Items from a dataset
━━━━━━

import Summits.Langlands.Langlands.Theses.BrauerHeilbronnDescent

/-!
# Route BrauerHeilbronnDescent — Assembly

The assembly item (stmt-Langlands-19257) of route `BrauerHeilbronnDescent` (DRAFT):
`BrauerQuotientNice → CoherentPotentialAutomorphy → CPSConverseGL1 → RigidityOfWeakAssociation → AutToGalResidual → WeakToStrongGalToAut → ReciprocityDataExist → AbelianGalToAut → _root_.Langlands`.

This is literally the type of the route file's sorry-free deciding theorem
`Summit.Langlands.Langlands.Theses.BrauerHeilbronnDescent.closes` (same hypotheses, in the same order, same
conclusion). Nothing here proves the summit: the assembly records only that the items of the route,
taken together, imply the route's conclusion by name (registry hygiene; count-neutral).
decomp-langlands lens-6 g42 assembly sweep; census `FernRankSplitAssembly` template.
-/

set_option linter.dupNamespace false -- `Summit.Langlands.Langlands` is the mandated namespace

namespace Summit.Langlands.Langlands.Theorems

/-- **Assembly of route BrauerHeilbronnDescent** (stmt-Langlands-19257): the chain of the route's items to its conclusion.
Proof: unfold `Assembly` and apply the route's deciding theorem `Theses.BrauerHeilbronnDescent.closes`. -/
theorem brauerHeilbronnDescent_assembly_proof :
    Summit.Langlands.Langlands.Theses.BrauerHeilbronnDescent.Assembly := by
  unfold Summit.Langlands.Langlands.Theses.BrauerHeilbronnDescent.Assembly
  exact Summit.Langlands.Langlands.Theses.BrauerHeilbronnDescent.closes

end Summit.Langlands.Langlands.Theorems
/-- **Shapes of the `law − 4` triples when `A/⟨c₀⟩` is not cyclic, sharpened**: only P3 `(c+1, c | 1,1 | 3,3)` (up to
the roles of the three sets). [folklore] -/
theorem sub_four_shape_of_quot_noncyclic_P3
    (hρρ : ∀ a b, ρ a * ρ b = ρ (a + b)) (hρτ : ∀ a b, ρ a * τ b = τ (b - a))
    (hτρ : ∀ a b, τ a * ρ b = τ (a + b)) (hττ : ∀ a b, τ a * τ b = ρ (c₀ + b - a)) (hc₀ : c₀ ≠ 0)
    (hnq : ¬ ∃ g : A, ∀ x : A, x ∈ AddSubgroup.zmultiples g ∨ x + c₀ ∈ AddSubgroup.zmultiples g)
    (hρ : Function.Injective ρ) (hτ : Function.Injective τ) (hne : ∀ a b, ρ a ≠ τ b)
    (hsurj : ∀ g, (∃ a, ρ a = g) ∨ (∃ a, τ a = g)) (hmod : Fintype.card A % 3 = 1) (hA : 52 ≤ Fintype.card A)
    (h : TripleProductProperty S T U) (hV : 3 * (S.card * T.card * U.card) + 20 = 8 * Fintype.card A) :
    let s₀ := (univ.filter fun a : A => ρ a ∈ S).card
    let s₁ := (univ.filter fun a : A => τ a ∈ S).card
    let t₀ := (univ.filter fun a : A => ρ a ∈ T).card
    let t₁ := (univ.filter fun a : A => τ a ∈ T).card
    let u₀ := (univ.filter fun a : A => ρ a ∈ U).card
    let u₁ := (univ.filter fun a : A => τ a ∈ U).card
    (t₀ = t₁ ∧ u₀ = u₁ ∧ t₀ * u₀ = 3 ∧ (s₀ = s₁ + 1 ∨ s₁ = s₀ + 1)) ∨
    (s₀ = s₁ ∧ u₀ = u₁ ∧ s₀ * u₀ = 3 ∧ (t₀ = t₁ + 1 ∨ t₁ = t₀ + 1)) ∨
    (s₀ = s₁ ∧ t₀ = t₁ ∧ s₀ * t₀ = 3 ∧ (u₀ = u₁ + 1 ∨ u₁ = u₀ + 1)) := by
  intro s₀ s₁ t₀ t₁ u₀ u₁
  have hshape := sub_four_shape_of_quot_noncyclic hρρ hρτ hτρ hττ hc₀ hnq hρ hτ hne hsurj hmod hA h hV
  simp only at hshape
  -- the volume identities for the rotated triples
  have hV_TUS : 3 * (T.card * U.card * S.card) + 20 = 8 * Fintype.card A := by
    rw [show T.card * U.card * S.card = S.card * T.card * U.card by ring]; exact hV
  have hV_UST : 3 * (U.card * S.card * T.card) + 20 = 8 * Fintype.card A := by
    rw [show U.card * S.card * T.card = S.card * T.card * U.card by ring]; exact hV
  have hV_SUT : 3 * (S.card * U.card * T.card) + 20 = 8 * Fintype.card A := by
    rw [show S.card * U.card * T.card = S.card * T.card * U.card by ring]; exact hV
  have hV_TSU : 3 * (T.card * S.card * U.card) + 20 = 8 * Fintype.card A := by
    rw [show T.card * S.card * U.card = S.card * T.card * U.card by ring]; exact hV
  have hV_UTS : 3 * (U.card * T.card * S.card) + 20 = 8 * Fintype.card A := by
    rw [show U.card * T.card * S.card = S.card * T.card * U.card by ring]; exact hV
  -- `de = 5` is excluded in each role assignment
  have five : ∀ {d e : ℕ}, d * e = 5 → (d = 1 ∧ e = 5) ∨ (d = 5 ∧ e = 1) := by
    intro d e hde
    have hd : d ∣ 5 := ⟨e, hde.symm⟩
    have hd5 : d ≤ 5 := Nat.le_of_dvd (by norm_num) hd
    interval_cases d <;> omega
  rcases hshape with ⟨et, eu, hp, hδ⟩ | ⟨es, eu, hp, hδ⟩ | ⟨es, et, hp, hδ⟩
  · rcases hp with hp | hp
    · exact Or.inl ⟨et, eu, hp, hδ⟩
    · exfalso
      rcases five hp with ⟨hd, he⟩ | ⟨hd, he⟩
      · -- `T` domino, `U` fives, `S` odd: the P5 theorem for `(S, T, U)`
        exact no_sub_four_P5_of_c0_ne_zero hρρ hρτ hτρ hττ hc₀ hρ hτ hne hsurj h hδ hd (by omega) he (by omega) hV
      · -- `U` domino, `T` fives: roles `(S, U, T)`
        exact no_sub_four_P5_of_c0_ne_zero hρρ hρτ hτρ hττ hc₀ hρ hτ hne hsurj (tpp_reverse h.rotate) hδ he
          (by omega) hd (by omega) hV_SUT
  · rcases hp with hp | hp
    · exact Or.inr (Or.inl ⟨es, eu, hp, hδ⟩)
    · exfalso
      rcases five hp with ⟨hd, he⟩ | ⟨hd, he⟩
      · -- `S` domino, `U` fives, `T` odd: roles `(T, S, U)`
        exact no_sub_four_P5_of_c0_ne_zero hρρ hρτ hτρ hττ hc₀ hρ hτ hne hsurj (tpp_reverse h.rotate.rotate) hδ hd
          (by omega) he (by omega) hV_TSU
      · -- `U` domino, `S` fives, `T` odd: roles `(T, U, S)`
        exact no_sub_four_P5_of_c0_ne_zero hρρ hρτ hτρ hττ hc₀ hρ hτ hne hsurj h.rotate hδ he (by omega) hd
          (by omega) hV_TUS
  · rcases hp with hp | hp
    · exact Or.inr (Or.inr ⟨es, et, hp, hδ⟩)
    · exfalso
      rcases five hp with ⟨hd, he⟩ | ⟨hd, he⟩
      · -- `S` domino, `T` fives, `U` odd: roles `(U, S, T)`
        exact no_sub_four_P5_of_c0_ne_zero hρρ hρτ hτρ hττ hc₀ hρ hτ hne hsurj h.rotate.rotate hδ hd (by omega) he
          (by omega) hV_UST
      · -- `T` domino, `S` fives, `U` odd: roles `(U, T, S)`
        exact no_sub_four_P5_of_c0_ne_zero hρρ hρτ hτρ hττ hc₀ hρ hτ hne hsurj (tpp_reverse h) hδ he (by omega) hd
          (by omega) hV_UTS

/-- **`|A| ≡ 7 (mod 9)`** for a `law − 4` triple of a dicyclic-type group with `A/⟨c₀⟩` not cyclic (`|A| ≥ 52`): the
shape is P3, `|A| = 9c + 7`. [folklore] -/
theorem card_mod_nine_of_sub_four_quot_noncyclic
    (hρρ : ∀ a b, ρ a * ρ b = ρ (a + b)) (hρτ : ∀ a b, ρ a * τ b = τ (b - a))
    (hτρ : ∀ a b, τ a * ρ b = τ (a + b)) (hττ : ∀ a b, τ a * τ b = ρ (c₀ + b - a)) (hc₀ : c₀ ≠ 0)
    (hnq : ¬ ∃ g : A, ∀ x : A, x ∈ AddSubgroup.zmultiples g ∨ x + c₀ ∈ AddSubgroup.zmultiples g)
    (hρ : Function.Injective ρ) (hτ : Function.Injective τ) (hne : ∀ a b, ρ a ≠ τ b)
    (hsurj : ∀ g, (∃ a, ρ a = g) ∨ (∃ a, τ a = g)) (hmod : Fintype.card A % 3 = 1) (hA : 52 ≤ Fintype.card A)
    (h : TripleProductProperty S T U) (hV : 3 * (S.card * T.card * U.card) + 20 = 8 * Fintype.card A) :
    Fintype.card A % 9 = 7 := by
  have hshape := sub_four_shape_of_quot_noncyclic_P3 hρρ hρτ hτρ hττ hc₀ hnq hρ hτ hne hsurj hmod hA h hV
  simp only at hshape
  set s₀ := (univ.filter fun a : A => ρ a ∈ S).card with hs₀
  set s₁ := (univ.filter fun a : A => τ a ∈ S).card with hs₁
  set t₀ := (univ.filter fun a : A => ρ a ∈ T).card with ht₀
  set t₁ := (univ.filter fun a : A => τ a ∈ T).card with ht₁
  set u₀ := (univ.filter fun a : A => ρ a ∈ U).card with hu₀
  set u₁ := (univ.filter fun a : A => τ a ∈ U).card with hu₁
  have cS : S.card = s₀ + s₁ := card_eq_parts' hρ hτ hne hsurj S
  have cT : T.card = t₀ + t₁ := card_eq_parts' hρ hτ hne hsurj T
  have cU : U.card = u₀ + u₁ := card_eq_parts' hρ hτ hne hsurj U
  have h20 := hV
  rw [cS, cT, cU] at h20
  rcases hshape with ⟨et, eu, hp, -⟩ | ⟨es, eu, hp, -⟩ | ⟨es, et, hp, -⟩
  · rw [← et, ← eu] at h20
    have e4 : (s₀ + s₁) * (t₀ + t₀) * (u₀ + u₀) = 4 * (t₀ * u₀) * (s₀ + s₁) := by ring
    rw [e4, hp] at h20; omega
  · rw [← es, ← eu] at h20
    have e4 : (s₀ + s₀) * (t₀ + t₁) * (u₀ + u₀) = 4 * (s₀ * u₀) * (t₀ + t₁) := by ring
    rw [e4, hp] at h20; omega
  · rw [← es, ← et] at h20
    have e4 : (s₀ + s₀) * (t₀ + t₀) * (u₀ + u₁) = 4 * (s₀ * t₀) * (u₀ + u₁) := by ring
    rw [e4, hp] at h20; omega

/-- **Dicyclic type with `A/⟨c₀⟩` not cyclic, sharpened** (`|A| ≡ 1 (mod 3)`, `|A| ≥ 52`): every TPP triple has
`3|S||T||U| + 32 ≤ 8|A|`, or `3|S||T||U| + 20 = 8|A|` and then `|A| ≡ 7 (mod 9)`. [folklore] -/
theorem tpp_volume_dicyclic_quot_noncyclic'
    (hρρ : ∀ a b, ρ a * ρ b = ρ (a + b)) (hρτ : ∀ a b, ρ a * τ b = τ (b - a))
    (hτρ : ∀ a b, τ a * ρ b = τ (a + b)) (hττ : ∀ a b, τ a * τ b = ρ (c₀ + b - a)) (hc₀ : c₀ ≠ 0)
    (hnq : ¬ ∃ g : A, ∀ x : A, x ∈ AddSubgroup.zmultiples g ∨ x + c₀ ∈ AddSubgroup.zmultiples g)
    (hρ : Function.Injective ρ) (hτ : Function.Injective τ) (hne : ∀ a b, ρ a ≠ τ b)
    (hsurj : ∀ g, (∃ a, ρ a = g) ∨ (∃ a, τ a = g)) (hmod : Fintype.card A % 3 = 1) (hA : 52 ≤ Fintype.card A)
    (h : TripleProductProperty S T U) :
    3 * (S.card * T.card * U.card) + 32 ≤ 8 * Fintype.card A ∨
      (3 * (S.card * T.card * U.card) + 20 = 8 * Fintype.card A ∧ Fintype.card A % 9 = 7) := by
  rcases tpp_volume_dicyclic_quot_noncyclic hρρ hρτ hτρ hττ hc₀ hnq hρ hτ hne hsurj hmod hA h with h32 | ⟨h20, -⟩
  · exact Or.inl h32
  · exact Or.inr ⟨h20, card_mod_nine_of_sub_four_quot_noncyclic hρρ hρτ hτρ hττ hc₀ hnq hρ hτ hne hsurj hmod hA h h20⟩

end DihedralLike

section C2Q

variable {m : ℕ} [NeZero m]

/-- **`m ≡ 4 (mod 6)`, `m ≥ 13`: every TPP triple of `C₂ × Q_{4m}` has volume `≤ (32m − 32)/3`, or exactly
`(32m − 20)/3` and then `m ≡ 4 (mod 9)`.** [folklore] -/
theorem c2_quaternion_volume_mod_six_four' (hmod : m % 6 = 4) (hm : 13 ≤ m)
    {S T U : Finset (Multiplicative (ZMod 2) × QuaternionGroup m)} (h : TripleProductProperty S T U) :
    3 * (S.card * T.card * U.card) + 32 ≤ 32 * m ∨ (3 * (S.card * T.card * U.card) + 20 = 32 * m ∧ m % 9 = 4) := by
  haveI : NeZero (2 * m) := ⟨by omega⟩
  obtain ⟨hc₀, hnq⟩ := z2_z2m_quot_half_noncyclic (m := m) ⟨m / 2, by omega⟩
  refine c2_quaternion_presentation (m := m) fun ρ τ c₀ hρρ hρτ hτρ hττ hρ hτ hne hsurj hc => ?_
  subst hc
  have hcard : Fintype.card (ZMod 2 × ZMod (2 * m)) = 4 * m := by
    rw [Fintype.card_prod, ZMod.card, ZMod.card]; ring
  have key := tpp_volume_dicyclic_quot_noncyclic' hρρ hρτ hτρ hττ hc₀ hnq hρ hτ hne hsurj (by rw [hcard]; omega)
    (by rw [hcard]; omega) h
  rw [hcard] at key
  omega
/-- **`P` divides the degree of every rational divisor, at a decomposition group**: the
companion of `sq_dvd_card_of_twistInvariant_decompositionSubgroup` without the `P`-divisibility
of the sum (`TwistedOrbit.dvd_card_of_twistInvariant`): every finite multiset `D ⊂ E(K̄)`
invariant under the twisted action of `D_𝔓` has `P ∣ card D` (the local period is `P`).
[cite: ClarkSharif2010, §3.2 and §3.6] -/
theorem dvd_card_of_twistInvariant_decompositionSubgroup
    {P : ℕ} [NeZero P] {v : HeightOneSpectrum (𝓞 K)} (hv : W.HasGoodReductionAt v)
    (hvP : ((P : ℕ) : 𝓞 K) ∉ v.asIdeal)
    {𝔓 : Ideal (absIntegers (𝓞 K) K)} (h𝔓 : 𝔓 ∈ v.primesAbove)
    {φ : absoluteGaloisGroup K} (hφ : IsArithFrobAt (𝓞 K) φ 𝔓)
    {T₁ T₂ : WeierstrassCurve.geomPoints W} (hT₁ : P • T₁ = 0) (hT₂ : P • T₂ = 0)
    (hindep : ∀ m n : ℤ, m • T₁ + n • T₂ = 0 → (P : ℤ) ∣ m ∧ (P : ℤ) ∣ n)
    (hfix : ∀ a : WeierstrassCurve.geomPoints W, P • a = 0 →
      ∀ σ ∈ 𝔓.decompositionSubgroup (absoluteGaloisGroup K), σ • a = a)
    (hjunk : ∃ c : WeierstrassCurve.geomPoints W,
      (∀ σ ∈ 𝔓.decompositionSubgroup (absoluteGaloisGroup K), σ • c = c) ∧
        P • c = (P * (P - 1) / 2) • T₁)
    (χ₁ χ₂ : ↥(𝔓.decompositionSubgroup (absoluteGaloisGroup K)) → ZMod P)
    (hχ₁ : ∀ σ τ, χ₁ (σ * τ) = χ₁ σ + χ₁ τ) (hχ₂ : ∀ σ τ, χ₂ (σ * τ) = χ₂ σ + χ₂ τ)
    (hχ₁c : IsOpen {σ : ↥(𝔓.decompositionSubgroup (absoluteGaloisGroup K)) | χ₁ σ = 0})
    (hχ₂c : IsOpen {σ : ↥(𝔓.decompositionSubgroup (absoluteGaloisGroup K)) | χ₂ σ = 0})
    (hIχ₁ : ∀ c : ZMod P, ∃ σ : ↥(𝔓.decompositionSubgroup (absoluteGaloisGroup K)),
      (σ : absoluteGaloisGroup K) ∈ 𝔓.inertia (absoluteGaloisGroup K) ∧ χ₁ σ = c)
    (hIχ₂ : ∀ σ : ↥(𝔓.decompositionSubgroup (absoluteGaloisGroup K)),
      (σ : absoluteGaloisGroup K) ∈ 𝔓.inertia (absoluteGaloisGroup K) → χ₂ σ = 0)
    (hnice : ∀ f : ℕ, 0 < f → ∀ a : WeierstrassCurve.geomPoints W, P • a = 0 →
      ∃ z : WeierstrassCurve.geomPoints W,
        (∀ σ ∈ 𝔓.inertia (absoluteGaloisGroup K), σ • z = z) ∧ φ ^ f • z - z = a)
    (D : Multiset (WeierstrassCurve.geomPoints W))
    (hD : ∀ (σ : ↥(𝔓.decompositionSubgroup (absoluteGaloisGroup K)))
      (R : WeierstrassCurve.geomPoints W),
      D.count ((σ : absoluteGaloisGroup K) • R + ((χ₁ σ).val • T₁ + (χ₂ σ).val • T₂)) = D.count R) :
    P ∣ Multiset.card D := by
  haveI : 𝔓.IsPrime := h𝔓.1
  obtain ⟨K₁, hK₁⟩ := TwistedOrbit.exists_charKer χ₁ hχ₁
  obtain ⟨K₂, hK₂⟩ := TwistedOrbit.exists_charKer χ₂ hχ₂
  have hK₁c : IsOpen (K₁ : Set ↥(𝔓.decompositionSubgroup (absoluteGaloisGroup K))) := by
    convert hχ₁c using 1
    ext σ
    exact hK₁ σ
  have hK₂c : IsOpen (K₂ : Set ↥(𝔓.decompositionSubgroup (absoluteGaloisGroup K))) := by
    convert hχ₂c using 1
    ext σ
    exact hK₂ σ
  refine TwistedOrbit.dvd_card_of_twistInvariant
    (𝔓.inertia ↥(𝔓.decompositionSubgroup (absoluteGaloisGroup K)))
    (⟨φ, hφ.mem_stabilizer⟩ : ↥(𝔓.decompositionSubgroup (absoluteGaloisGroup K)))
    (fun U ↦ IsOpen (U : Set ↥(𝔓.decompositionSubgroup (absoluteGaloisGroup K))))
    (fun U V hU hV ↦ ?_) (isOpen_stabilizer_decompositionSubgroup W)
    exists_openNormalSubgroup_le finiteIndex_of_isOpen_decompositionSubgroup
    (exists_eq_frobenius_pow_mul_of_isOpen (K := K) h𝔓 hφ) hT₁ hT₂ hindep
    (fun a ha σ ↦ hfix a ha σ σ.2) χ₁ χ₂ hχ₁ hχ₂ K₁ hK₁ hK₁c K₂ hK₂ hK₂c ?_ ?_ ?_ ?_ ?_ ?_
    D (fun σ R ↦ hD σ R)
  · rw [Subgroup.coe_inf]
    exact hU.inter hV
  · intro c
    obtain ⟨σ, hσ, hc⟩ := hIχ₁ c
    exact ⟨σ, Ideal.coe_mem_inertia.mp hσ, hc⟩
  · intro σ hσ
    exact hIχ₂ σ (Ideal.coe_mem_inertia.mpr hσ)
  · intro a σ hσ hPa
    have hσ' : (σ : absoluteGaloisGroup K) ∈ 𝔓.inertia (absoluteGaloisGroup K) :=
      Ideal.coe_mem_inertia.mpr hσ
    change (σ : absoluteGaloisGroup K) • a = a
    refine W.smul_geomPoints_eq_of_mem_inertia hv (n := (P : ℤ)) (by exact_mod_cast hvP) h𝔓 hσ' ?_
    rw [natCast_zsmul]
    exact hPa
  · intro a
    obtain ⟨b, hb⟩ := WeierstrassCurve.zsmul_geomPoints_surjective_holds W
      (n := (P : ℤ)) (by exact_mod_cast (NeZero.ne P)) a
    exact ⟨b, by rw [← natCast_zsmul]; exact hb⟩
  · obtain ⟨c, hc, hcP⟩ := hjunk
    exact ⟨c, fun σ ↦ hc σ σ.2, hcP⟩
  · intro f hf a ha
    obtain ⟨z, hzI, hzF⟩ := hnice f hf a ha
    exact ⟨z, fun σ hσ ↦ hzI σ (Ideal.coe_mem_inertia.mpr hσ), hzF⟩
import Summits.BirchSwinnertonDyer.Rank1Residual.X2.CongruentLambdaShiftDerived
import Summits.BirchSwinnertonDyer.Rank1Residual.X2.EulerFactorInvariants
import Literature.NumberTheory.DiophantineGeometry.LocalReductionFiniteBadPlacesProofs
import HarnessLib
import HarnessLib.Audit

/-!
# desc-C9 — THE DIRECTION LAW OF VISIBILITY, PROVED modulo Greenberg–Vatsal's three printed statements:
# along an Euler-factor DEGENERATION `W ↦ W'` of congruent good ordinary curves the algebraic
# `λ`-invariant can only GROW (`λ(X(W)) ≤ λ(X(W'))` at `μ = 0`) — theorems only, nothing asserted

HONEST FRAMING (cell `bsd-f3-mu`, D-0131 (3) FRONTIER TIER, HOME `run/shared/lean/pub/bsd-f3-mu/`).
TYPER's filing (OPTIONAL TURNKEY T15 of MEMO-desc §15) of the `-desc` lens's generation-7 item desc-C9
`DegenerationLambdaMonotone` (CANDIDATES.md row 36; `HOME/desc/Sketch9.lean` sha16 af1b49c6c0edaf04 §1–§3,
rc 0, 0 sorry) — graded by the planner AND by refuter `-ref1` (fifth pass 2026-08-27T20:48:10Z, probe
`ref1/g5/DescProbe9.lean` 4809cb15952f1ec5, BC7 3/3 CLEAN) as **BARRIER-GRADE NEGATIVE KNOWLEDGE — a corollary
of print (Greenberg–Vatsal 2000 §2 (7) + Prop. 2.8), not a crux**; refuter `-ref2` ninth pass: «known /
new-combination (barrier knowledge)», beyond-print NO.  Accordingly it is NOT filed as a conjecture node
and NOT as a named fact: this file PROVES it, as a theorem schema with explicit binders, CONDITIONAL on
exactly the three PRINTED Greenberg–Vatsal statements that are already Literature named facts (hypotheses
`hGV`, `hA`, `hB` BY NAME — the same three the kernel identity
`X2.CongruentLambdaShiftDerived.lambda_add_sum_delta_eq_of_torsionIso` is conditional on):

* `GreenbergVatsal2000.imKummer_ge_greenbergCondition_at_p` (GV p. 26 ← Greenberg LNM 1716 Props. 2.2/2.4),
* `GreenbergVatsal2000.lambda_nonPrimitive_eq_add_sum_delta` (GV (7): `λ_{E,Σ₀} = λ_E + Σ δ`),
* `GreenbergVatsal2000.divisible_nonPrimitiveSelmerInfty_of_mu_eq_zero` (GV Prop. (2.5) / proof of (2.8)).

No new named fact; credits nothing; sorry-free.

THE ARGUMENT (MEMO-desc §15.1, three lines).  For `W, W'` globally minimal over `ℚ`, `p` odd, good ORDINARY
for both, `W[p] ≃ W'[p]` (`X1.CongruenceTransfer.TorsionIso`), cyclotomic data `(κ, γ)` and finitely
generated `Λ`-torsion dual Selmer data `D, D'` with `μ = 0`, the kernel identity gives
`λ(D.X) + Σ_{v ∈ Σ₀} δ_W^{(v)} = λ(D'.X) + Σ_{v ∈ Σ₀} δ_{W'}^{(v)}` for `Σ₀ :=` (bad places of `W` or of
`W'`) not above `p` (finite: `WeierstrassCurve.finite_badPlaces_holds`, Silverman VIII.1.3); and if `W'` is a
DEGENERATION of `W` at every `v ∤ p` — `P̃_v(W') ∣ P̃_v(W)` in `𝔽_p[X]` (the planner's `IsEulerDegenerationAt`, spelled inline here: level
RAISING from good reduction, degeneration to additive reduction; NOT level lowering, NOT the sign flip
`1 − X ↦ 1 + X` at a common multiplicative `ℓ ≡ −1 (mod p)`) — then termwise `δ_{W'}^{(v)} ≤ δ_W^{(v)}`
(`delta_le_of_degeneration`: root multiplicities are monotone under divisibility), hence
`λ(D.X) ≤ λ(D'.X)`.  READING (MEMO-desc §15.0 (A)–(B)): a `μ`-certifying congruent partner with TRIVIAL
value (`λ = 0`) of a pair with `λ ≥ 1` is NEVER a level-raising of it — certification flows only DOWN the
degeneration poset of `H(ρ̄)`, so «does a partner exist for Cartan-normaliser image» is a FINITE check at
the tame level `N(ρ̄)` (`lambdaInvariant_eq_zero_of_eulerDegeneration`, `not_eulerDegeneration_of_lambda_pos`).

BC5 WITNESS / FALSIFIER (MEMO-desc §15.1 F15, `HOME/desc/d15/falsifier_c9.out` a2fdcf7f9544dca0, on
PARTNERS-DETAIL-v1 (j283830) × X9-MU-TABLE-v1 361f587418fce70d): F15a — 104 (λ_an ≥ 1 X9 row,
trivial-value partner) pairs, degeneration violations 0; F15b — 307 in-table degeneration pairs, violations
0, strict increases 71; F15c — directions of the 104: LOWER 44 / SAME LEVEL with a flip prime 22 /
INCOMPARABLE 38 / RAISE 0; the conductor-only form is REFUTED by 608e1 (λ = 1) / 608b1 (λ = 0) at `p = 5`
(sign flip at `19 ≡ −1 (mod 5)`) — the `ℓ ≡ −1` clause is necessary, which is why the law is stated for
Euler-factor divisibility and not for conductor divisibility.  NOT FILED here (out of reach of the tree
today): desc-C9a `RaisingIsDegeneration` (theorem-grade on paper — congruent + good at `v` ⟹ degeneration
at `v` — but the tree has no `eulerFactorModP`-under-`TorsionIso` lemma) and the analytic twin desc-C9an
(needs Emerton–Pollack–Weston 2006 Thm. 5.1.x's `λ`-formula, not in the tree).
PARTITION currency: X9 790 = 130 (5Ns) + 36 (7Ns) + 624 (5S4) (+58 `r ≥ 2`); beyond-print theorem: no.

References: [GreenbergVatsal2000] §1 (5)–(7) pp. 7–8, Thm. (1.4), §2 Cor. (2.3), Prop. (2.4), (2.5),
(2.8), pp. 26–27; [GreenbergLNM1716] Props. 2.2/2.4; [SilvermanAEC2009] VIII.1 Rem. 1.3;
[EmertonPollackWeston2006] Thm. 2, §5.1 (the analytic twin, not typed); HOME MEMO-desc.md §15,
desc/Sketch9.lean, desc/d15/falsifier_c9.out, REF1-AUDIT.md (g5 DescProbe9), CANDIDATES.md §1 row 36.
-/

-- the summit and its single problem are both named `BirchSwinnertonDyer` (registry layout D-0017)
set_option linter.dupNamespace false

━━━━━━

→ TASK OBJECTIVE
The stretch of entries above that starts with the line containing "the tame level" and goes on through the line containing "0, strict increases" is to be transcribed exactly, and no other line is to be transcribed.

→ YOUR RESPONSE
the tame level `N(ρ̄)` (`lambdaInvariant_eq_zero_of_eulerDegeneration`, `not_eulerDegeneration_of_lambda_pos`).

BC5 WITNESS / FALSIFIER (MEMO-desc §15.1 F15, `HOME/desc/d15/falsifier_c9.out` a2fdcf7f9544dca0, on
PARTNERS-DETAIL-v1 (j283830) × X9-MU-TABLE-v1 361f587418fce70d): F15a — 104 (λ_an ≥ 1 X9 row,
trivial-value partner) pairs, degeneration violations 0; F15b — 307 in-table degeneration pairs, violations
0, strict increases 71; F15c — directions of the 104: LOWER 44 / SAME LEVEL with a flip prime 22 /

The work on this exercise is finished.